Recorded data

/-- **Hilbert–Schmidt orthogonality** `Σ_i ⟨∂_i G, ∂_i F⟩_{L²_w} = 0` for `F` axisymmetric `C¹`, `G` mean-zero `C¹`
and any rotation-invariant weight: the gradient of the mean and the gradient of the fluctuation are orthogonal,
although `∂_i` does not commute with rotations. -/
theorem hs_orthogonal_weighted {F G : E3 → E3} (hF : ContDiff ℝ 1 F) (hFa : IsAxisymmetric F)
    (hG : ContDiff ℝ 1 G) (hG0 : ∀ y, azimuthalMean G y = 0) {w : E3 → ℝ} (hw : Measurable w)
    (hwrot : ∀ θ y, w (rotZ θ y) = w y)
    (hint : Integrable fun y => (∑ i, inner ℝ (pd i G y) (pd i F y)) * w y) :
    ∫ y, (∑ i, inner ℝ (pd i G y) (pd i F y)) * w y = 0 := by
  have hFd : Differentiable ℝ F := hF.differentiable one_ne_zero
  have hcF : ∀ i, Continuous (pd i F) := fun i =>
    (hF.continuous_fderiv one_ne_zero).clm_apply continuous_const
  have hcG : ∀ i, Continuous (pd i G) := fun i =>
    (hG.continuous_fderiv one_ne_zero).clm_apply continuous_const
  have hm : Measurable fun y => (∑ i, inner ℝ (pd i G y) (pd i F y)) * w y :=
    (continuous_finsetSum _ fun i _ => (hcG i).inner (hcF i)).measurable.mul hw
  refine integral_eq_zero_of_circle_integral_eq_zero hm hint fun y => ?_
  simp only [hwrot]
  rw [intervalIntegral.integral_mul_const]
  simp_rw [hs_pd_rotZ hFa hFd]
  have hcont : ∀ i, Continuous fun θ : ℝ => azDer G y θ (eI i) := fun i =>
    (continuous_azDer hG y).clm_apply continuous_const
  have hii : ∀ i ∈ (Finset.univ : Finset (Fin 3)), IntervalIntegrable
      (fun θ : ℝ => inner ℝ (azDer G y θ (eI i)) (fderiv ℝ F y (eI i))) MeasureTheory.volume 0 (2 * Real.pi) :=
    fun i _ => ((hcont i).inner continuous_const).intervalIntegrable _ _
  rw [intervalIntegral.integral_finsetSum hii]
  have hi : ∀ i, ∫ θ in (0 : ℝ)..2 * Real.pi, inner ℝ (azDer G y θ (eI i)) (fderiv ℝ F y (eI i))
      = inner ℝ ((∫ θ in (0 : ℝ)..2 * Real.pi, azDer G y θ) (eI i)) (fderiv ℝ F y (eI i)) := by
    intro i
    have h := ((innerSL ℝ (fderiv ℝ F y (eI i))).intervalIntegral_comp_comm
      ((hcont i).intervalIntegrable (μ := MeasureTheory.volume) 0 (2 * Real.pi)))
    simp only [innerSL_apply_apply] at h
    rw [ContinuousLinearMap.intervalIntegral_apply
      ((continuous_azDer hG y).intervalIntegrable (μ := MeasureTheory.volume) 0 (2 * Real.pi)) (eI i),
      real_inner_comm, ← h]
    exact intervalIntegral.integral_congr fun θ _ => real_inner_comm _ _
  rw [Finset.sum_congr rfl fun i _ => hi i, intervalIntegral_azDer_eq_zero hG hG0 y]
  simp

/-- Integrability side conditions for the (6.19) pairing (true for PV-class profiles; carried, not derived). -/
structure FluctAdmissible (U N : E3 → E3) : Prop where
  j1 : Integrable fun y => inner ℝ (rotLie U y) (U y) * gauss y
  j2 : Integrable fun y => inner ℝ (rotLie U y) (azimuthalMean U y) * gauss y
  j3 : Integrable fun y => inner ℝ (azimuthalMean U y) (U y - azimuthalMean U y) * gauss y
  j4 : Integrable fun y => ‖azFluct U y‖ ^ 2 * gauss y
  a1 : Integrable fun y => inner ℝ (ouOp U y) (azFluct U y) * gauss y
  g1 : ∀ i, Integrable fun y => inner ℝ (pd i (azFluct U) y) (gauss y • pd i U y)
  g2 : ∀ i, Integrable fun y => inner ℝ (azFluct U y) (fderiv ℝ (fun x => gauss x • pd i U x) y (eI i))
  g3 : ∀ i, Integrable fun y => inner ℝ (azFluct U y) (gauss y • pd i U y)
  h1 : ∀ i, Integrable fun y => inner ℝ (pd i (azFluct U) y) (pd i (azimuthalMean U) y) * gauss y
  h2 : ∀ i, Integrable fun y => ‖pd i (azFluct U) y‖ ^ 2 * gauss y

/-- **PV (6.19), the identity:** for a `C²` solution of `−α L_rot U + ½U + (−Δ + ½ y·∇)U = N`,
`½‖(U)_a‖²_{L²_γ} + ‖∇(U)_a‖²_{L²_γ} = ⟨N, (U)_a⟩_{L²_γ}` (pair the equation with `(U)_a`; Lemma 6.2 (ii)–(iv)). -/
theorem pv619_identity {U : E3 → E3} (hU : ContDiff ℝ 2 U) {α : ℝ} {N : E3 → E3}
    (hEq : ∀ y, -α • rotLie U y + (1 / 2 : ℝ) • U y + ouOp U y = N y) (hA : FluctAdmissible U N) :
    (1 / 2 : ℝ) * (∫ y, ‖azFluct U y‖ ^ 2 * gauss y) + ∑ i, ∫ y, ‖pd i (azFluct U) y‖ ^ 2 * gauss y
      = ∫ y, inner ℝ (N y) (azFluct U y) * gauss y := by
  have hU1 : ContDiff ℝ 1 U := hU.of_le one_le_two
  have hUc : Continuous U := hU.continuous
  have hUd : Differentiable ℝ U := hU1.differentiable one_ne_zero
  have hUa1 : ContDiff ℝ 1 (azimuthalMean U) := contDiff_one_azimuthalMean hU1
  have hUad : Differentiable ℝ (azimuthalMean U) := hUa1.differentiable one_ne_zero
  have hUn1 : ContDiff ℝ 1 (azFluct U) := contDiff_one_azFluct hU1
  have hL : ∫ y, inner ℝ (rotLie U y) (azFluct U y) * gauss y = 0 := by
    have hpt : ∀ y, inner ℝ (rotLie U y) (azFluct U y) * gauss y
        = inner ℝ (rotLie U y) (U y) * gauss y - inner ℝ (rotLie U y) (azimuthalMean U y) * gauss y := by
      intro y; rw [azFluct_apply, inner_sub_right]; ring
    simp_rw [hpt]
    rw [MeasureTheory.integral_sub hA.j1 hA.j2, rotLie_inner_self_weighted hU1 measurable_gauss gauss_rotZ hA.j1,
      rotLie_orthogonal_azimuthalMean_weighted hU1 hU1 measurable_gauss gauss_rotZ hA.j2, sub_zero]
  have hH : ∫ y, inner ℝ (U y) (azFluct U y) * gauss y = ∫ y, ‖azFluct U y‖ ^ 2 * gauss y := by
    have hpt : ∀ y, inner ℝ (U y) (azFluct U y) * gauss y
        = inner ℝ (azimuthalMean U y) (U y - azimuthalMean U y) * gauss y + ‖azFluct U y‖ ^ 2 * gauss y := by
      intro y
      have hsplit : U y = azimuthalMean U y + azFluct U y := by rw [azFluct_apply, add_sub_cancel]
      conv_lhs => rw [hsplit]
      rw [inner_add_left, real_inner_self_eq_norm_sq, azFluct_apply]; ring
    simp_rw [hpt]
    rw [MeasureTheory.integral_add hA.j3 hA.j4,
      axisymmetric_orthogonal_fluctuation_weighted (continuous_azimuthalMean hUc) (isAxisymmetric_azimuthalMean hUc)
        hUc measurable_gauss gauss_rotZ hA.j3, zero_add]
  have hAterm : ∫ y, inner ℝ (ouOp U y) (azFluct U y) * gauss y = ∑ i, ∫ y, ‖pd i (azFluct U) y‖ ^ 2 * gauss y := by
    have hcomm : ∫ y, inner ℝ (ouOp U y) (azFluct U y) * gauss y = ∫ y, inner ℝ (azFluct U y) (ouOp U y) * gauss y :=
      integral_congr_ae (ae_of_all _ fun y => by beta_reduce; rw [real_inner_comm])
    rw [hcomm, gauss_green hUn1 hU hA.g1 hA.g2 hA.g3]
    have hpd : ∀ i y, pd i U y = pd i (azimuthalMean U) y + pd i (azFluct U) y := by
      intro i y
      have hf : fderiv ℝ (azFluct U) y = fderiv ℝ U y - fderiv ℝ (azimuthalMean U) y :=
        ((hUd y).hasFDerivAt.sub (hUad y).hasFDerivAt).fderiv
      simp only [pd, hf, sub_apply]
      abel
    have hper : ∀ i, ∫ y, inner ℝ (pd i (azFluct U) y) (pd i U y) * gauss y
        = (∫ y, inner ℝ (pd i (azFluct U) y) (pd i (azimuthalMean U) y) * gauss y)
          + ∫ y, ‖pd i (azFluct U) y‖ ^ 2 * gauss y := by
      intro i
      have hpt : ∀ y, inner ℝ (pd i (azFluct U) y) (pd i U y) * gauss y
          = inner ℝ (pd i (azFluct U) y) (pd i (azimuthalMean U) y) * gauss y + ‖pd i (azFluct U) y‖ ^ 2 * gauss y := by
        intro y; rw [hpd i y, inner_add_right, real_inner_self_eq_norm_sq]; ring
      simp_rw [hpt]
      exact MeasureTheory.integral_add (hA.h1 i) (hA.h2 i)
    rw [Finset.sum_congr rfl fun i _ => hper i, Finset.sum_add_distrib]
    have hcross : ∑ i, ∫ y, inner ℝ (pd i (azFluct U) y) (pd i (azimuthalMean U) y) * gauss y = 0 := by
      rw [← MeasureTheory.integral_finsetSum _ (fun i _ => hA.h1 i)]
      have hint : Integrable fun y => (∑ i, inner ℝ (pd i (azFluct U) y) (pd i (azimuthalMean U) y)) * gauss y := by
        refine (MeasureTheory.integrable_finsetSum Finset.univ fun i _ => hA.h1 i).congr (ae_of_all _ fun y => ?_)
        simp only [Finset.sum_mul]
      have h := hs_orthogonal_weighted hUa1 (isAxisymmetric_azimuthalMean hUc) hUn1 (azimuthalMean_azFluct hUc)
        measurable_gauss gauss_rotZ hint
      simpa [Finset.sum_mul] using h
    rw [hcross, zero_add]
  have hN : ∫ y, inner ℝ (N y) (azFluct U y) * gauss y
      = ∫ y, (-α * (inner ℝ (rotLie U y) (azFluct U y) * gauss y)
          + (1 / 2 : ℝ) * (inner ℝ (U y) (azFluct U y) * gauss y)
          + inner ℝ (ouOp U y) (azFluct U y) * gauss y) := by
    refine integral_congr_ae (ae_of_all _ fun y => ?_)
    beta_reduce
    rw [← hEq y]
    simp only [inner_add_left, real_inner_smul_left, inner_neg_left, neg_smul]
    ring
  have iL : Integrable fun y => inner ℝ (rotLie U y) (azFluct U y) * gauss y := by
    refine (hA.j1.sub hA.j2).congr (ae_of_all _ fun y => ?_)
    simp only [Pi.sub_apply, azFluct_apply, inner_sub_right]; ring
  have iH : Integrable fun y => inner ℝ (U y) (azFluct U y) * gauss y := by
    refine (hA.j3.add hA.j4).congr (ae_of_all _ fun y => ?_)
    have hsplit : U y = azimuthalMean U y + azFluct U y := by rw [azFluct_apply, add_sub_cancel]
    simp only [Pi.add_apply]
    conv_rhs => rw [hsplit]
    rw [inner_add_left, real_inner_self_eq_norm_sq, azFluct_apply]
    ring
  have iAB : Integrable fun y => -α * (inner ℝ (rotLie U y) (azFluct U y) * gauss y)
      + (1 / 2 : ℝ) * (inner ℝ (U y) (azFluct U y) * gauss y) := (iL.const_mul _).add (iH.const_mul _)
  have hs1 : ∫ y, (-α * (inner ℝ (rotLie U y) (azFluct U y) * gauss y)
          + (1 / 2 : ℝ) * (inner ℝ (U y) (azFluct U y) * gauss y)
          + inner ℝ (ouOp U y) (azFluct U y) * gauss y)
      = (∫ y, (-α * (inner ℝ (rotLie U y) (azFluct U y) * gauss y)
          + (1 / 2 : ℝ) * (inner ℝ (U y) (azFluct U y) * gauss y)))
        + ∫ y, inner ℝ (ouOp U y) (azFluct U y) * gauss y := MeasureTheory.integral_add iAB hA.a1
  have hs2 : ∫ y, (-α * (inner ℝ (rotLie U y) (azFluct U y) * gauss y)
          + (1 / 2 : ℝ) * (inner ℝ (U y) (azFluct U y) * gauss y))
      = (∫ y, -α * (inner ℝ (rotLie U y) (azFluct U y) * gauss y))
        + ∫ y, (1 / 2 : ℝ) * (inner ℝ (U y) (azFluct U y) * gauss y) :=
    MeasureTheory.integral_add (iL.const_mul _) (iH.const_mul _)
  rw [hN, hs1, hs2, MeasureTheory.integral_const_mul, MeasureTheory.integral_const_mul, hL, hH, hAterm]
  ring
* * *
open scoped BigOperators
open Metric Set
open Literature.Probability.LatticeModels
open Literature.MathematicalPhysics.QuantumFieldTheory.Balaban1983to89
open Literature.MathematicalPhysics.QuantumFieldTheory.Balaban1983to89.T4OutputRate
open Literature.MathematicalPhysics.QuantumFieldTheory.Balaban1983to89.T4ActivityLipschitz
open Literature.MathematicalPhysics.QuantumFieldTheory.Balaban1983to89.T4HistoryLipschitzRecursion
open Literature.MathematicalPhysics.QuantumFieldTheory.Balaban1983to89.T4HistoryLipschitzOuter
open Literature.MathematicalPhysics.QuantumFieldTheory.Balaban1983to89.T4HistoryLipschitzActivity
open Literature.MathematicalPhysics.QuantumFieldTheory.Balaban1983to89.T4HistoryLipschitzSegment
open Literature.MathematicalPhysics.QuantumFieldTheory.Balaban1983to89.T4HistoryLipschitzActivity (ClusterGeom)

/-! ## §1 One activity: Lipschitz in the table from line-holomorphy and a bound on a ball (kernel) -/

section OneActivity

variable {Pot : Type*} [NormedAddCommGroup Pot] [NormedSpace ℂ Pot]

Work to complete: All lines in the records above with "hsplit" need to be found and copied.

Answer box:
      have hsplit : U y = azimuthalMean U y + azFluct U y := by rw [azFluct_apply, add_sub_cancel]
      conv_lhs => rw [hsplit]
    have hsplit : U y = azimuthalMean U y + azFluct U y := by rw [azFluct_apply, add_sub_cancel]
    conv_rhs => rw [hsplit]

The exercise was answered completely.